Imagine a transformation like a machine where you put in a vector and get another one based on specific rules.
Some key aspects include:

• They are defined between vector spaces, such as from one space to itself, like in our problem with operator \( T\).
• They satisfy two properties: \( T(a \mathbf{v} + b \mathbf{w}) = aT(\mathbf{v}) + bT(\mathbf{w}) \) for all vectors \( \mathbf{v}, \mathbf{w} \) and scalars \( a, b \).
• Linear transformations can be represented by matrices, especially when finite-dimensional vector spaces are involved.

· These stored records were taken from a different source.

/-- ★★★ **Two Wilson loops at two times ALONG EVERY SZZ SOLUTION from a deterministic start — in particular the COLD START `U_0 ≡ 1` of the
route** (any probability space, any flat Brownian driver; EVERY coupling, every volume): for loop words `w₁, w₂` at cyclic sup-distance `≥ R+1`
and all lattice times `s, t`,
`|E[Re tr w₁(U_s)·Re tr w₂(U_(s+t))] − E[Re tr w₁(U_s)]·E[Re tr w₂(U_(s+t))]| ≤ 2304π²·|w₁|²·|w₂|²·s·e^(λ(2s+t))·2^(−(R+1))`.
The deterministic start is a product state; the loop `w₁` read at time `s` and the distant loop `w₂` read at the LATER time `s+t` stay uncorrelated
until the backward cones meet.  Fixed cut-off; no `K`-uniform content along `β'_K → ∞`; `UniformColdStartMixing` (24809) is NOT restated; the
Yang–Mills mass gap is NOT proved. [folklore] -/
theorem wilson_loop_solution_twoTime_covariance_abs_le_lightCone (L : ℕ) [NeZero L] (β' : ℝ) (s t : ℝ≥0)
    (x₀ : (GaugeConfig 3 L (Matrix.specialUnitaryGroup (Fin 2) ℂ)))
    (Ω : Type) [MeasurableSpace Ω] (P : Measure Ω) [IsProbabilityMeasure P]
    (W : ℝ≥0 → Ω → (Edge 3 L × NoiseIdx 2 → ℝ)) (hW : IsFlatBrownian W P)
    (U : ℝ≥0 → Ω → (GaugeConfig 3 L (Matrix.specialUnitaryGroup (Fin 2) ℂ))) (hU0 : ∀ ω, U 0 ω = x₀)
    (hU : (latticeLangevinDynamics (fundamentalLatticeRep 2) β').IsSolution (fundamentalRep (Fin 2)) hW.natFiltration P W U)
    (l₁ l₂ : List (Edge 3 L × Bool)) (R : ℕ)
    (hsep : ∀ e' ∈ (l₁.map Prod.fst).toFinset, ∀ e ∈ (l₂.map Prod.fst).toFinset, R + 1 ≤ (Finset.univ.sup fun i : Fin 3 => ((e'.1 i - e.1 i).valMinAbs).natAbs)) :
    let coords : GaugeConfig 3 L (Matrix.specialUnitaryGroup (Fin 2) ℂ) → (Edge 3 L × Fin 2 × Fin 2 × Bool → ℝ) :=
      fun V q => (fun z : ℂ => if q.2.2.2 then z.im else z.re)
        ((fundamentalRep (Fin 2) (V q.1) : Matrix (Fin 2) (Fin 2) ℂ) q.2.1 q.2.2.1)
    |(∫ ω, (fun y : (Edge 3 L × Fin 2 × Fin 2 × Bool → ℝ) => ((l₁.map (fun a : Edge 3 L × Bool => if a.2 then ((fun (ee : Edge 3 L) => Matrix.of fun (i j : Fin 2) => ((y (ee, i, j, false) : ℝ) : ℂ) + ((y (ee, i, j, true) : ℝ) : ℂ) * Complex.I) a.1)ᴴ else (fun (ee : Edge 3 L) => Matrix.of fun (i j : Fin 2) => ((y (ee, i, j, false) : ℝ) : ℂ) + ((y (ee, i, j, true) : ℝ) : ℂ) * Complex.I) a.1)).prod).trace.re) (coords (U s ω)) * (fun y : (Edge 3 L × Fin 2 × Fin 2 × Bool → ℝ) => ((l₂.map (fun a : Edge 3 L × Bool => if a.2 then ((fun (ee : Edge 3 L) => Matrix.of fun (i j : Fin 2) => ((y (ee, i, j, false) : ℝ) : ℂ) + ((y (ee, i, j, true) : ℝ) : ℂ) * Complex.I) a.1)ᴴ else (fun (ee : Edge 3 L) => Matrix.of fun (i j : Fin 2) => ((y (ee, i, j, false) : ℝ) : ℂ) + ((y (ee, i, j, true) : ℝ) : ℂ) * Complex.I) a.1)).prod).trace.re) (coords (U (s + t) ω)) ∂P) -
        (∫ ω, (fun y : (Edge 3 L × Fin 2 × Fin 2 × Bool → ℝ) => ((l₁.map (fun a : Edge 3 L × Bool => if a.2 then ((fun (ee : Edge 3 L) => Matrix.of fun (i j : Fin 2) => ((y (ee, i, j, false) : ℝ) : ℂ) + ((y (ee, i, j, true) : ℝ) : ℂ) * Complex.I) a.1)ᴴ else (fun (ee : Edge 3 L) => Matrix.of fun (i j : Fin 2) => ((y (ee, i, j, false) : ℝ) : ℂ) + ((y (ee, i, j, true) : ℝ) : ℂ) * Complex.I) a.1)).prod).trace.re) (coords (U s ω)) ∂P) * (∫ ω, (fun y : (Edge 3 L × Fin 2 × Fin 2 × Bool → ℝ) => ((l₂.map (fun a : Edge 3 L × Bool => if a.2 then ((fun (ee : Edge 3 L) => Matrix.of fun (i j : Fin 2) => ((y (ee, i, j, false) : ℝ) : ℂ) + ((y (ee, i, j, true) : ℝ) : ℂ) * Complex.I) a.1)ᴴ else (fun (ee : Edge 3 L) => Matrix.of fun (i j : Fin 2) => ((y (ee, i, j, false) : ℝ) : ℂ) + ((y (ee, i, j, true) : ℝ) : ℂ) * Complex.I) a.1)).prod).trace.re) (coords (U (s + t) ω)) ∂P)| ≤
      2304 * Real.pi ^ 2 * (l₁.length : ℝ) ^ 2 * (l₂.length : ℝ) ^ 2 * ((s : ℝ) * Real.exp ((|β'| * (4 + 4 * Real.sqrt 2 + 12 * 108)) * (2 * (s : ℝ) + (t : ℝ))) * ((2 : ℝ)⁻¹) ^ (R + 1)) := by
  intro coords
  classical
  haveI := secondCountableTopology_su2
  haveI := borelSpace_config L
  obtain ⟨κ, hκ, -, hreal⟩ := exists_transitionKernel L β'
  haveI := hκ
  have h := wilson_loop_transition_twoTime_covariance_abs_le_lightCone L β' κ hreal l₁ l₂ R hsep s t x₀
  have hmU : ∀ u : ℝ≥0, Measurable (U u) := fun u => (hU.adapted u).mono (hW.natFiltration.le u) le_rfl
  have hco : Continuous coords := continuous_coords (L := L)
  have hFc : Continuous fun y : (GaugeConfig 3 L (Matrix.specialUnitaryGroup (Fin 2) ℂ)) => (fun y : (Edge 3 L × Fin 2 × Fin 2 × Bool → ℝ) => ((l₁.map (fun a : Edge 3 L × Bool => if a.2 then ((fun (ee : Edge 3 L) => Matrix.of fun (i j : Fin 2) => ((y (ee, i, j, false) : ℝ) : ℂ) + ((y (ee, i, j, true) : ℝ) : ℂ) * Complex.I) a.1)ᴴ else (fun (ee : Edge 3 L) => Matrix.of fun (i j : Fin 2) => ((y (ee, i, j, false) : ℝ) : ℂ) + ((y (ee, i, j, true) : ℝ) : ℂ) * Complex.I) a.1)).prod).trace.re) (coords y) :=
    ((contDiff_word (L := L) l₁ (m := 3)).continuous.comp hco)
  have hGc : Continuous fun y : (GaugeConfig 3 L (Matrix.specialUnitaryGroup (Fin 2) ℂ)) => (fun y : (Edge 3 L × Fin 2 × Fin 2 × Bool → ℝ) => ((l₂.map (fun a : Edge 3 L × Bool => if a.2 then ((fun (ee : Edge 3 L) => Matrix.of fun (i j : Fin 2) => ((y (ee, i, j, false) : ℝ) : ℂ) + ((y (ee, i, j, true) : ℝ) : ℂ) * Complex.I) a.1)ᴴ else (fun (ee : Edge 3 L) => Matrix.of fun (i j : Fin 2) => ((y (ee, i, j, false) : ℝ) : ℂ) + ((y (ee, i, j, true) : ℝ) : ℂ) * Complex.I) a.1)).prod).trace.re) (coords y) :=
    ((contDiff_word (L := L) l₂ (m := 3)).continuous.comp hco)
  obtain ⟨CF, hCF⟩ : ∃ C : ℝ, ∀ y : (GaugeConfig 3 L (Matrix.specialUnitaryGroup (Fin 2) ℂ)), |(fun y : (Edge 3 L × Fin 2 × Fin 2 × Bool → ℝ) => ((l₁.map (fun a : Edge 3 L × Bool => if a.2 then ((fun (ee : Edge 3 L) => Matrix.of fun (i j : Fin 2) => ((y (ee, i, j, false) : ℝ) : ℂ) + ((y (ee, i, j, true) : ℝ) : ℂ) * Complex.I) a.1)ᴴ else (fun (ee : Edge 3 L) => Matrix.of fun (i j : Fin 2) => ((y (ee, i, j, false) : ℝ) : ℂ) + ((y (ee, i, j, true) : ℝ) : ℂ) * Complex.I) a.1)).prod).trace.re) (coords y)| ≤ C := by
    set Fb := BoundedContinuousFunction.mkOfCompact ⟨fun y : (GaugeConfig 3 L (Matrix.specialUnitaryGroup (Fin 2) ℂ)) => (fun y : (Edge 3 L × Fin 2 × Fin 2 × Bool → ℝ) => ((l₁.map (fun a : Edge 3 L × Bool => if a.2 then ((fun (ee : Edge 3 L) => Matrix.of fun (i j : Fin 2) => ((y (ee, i, j, false) : ℝ) : ℂ) + ((y (ee, i, j, true) : ℝ) : ℂ) * Complex.I) a.1)ᴴ else (fun (ee : Edge 3 L) => Matrix.of fun (i j : Fin 2) => ((y (ee, i, j, false) : ℝ) : ℂ) + ((y (ee, i, j, true) : ℝ) : ℂ) * Complex.I) a.1)).prod).trace.re) (coords y), hFc⟩ with hFbdef
    exact ⟨‖Fb‖, fun y => by simpa [hFbdef, Real.norm_eq_abs] using Fb.norm_coe_le_norm y⟩
  obtain ⟨CG, hCG⟩ : ∃ C : ℝ, ∀ y : (GaugeConfig 3 L (Matrix.specialUnitaryGroup (Fin 2) ℂ)), |(fun y : (Edge 3 L × Fin 2 × Fin 2 × Bool → ℝ) => ((l₂.map (fun a : Edge 3 L × Bool => if a.2 then ((fun (ee : Edge 3 L) => Matrix.of fun (i j : Fin 2) => ((y (ee, i, j, false) : ℝ) : ℂ) + ((y (ee, i, j, true) : ℝ) : ℂ) * Complex.I) a.1)ᴴ else (fun (ee : Edge 3 L) => Matrix.of fun (i j : Fin 2) => ((y (ee, i, j, false) : ℝ) : ℂ) + ((y (ee, i, j, true) : ℝ) : ℂ) * Complex.I) a.1)).prod).trace.re) (coords y)| ≤ C := by
    set Gb := BoundedContinuousFunction.mkOfCompact ⟨fun y : (GaugeConfig 3 L (Matrix.specialUnitaryGroup (Fin 2) ℂ)) => (fun y : (Edge 3 L × Fin 2 × Fin 2 × Bool → ℝ) => ((l₂.map (fun a : Edge 3 L × Bool => if a.2 then ((fun (ee : Edge 3 L) => Matrix.of fun (i j : Fin 2) => ((y (ee, i, j, false) : ℝ) : ℂ) + ((y (ee, i, j, true) : ℝ) : ℂ) * Complex.I) a.1)ᴴ else (fun (ee : Edge 3 L) => Matrix.of fun (i j : Fin 2) => ((y (ee, i, j, false) : ℝ) : ℂ) + ((y (ee, i, j, true) : ℝ) : ℂ) * Complex.I) a.1)).prod).trace.re) (coords y), hGc⟩ with hGbdef
    exact ⟨‖Gb‖, fun y => by simpa [hGbdef, Real.norm_eq_abs] using Gb.norm_coe_le_norm y⟩
  have e1 : ∫ ω, (fun y : (Edge 3 L × Fin 2 × Fin 2 × Bool → ℝ) => ((l₁.map (fun a : Edge 3 L × Bool => if a.2 then ((fun (ee : Edge 3 L) => Matrix.of fun (i j : Fin 2) => ((y (ee, i, j, false) : ℝ) : ℂ) + ((y (ee, i, j, true) : ℝ) : ℂ) * Complex.I) a.1)ᴴ else (fun (ee : Edge 3 L) => Matrix.of fun (i j : Fin 2) => ((y (ee, i, j, false) : ℝ) : ℂ) + ((y (ee, i, j, true) : ℝ) : ℂ) * Complex.I) a.1)).prod).trace.re) (coords (U s ω)) * (fun y : (Edge 3 L × Fin 2 × Fin 2 × Bool → ℝ) => ((l₂.map (fun a : Edge 3 L × Bool => if a.2 then ((fun (ee : Edge 3 L) => Matrix.of fun (i j : Fin 2) => ((y (ee, i, j, false) : ℝ) : ℂ) + ((y (ee, i, j, true) : ℝ) : ℂ) * Complex.I) a.1)ᴴ else (fun (ee : Edge 3 L) => Matrix.of fun (i j : Fin 2) => ((y (ee, i, j, false) : ℝ) : ℂ) + ((y (ee, i, j, true) : ℝ) : ℂ) * Complex.I) a.1)).prod).trace.re) (coords (U (s + t) ω)) ∂P = ∫ y, (fun y : (Edge 3 L × Fin 2 × Fin 2 × Bool → ℝ) => ((l₁.map (fun a : Edge 3 L × Bool => if a.2 then ((fun (ee : Edge 3 L) => Matrix.of fun (i j : Fin 2) => ((y (ee, i, j, false) : ℝ) : ℂ) + ((y (ee, i, j, true) : ℝ) : ℂ) * Complex.I) a.1)ᴴ else (fun (ee : Edge 3 L) => Matrix.of fun (i j : Fin 2) => ((y (ee, i, j, false) : ℝ) : ℂ) + ((y (ee, i, j, true) : ℝ) : ℂ) * Complex.I) a.1)).prod).trace.re) (coords y) * (∫ z, (fun y : (Edge 3 L × Fin 2 × Fin 2 × Bool → ℝ) => ((l₂.map (fun a : Edge 3 L × Bool => if a.2 then ((fun (ee : Edge 3 L) => Matrix.of fun (i j : Fin 2) => ((y (ee, i, j, false) : ℝ) : ℂ) + ((y (ee, i, j, true) : ℝ) : ℂ) * Complex.I) a.1)ᴴ else (fun (ee : Edge 3 L) => Matrix.of fun (i j : Fin 2) => ((y (ee, i, j, false) : ℝ) : ℂ) + ((y (ee, i, j, true) : ℝ) : ℂ) * Complex.I) a.1)).prod).trace.re) (coords z) ∂(κ t y)) ∂(κ s x₀) :=
    integral_mul_comp_add_eq_transition β' κ hreal x₀ hW hU0 hU s t hFc.measurable hCF hGc.measurable hCG
  have e2 : ∫ y, (fun y : (Edge 3 L × Fin 2 × Fin 2 × Bool → ℝ) => ((l₁.map (fun a : Edge 3 L × Bool => if a.2 then ((fun (ee : Edge 3 L) => Matrix.of fun (i j : Fin 2) => ((y (ee, i, j, false) : ℝ) : ℂ) + ((y (ee, i, j, true) : ℝ) : ℂ) * Complex.I) a.1)ᴴ else (fun (ee : Edge 3 L) => Matrix.of fun (i j : Fin 2) => ((y (ee, i, j, false) : ℝ) : ℂ) + ((y (ee, i, j, true) : ℝ) : ℂ) * Complex.I) a.1)).prod).trace.re) (coords y) ∂(κ s x₀) = ∫ ω, (fun y : (Edge 3 L × Fin 2 × Fin 2 × Bool → ℝ) => ((l₁.map (fun a : Edge 3 L × Bool => if a.2 then ((fun (ee : Edge 3 L) => Matrix.of fun (i j : Fin 2) => ((y (ee, i, j, false) : ℝ) : ℂ) + ((y (ee, i, j, true) : ℝ) : ℂ) * Complex.I) a.1)ᴴ else (fun (ee : Edge 3 L) => Matrix.of fun (i j : Fin 2) => ((y (ee, i, j, false) : ℝ) : ℂ) + ((y (ee, i, j, true) : ℝ) : ℂ) * Complex.I) a.1)).prod).trace.re) (coords (U s ω)) ∂P := by
    rw [hreal s x₀ Ω P W hW U hU0 hU, integral_map (hmU s).aemeasurable hFc.measurable.aestronglyMeasurable]
  have e3 : ∫ z, (fun y : (Edge 3 L × Fin 2 × Fin 2 × Bool → ℝ) => ((l₂.map (fun a : Edge 3 L × Bool => if a.2 then ((fun (ee : Edge 3 L) => Matrix.of fun (i j : Fin 2) => ((y (ee, i, j, false) : ℝ) : ℂ) + ((y (ee, i, j, true) : ℝ) : ℂ) * Complex.I) a.1)ᴴ else (fun (ee : Edge 3 L) => Matrix.of fun (i j : Fin 2) => ((y (ee, i, j, false) : ℝ) : ℂ) + ((y (ee, i, j, true) : ℝ) : ℂ) * Complex.I) a.1)).prod).trace.re) (coords z) ∂(κ (t + s) x₀) = ∫ ω, (fun y : (Edge 3 L × Fin 2 × Fin 2 × Bool → ℝ) => ((l₂.map (fun a : Edge 3 L × Bool => if a.2 then ((fun (ee : Edge 3 L) => Matrix.of fun (i j : Fin 2) => ((y (ee, i, j, false) : ℝ) : ℂ) + ((y (ee, i, j, true) : ℝ) : ℂ) * Complex.I) a.1)ᴴ else (fun (ee : Edge 3 L) => Matrix.of fun (i j : Fin 2) => ((y (ee, i, j, false) : ℝ) : ℂ) + ((y (ee, i, j, true) : ℝ) : ℂ) * Complex.I) a.1)).prod).trace.re) (coords (U (s + t) ω)) ∂P := by
    rw [add_comm t s, hreal (s + t) x₀ Ω P W hW U hU0 hU, integral_map (hmU (s + t)).aemeasurable hGc.measurable.aestronglyMeasurable]
  rw [e1, ← e2, ← e3]
  exact h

In the given exercise, the operator \( T \) repeats until it effectively nullifies the input, exemplified by \( T^3 = 0 \).
This indicates that the transformation imposes certain constraints on the vector space, which are foundational to showing properties like T-invariance.

Linear Independence

Understanding linear independence is crucial for determining the dimension of a subspace. Vectors are said to be linearly independent if no vector in the set can be written as a combination of others in that set.
Let's break it down more:

• If there exists a relation \( a_1 \mathbf{v}_1 + a_2 \mathbf{v}_2 + \cdots + a_n \mathbf{v}_n = \mathbf{0} \) where all coefficients \( a_1, a_2, \ldots, a_n \) are zero, then the vectors are independent.
• Independence means that each vector adds a new dimension to the span, providing a unique direction.
• If vectors are dependent, you can remove one without changing the span.

In our context, checking linear independence of the set \( \{ \mathbf{u}, T(\mathbf{u}), T^2(\mathbf{u}) \} \) determined that no non-trivial combinations led to zero.
This confirms a full-dimensional subspace and ensures dimension 3, as shown by solving \( a = b = c = 0 \).

Vector Spaces

Vector spaces are collections of vectors that can be scaled and added together.
Think of them as foundational structures on which linear transformations operate.
Here are some notable points:

• They contain a zero vector (acting as the neutral element for addition).
• Any linear combination of vectors within a space remains in the space, displaying closure under addition and scalar multiplication.
• They have a structure defined by a set of axioms, ensuring predictability and consistency for operations.

In our exercise, the vector space \( V \) facilitates the application of the operator \( T \) and contains the subspace \( U \), which is span-based.
By exploring \( U \) and confirming it as T-invariant, we observe how transformations interact with subspaces, revealing deeper levels of structure and dimensionality beyond basic vector arrangements.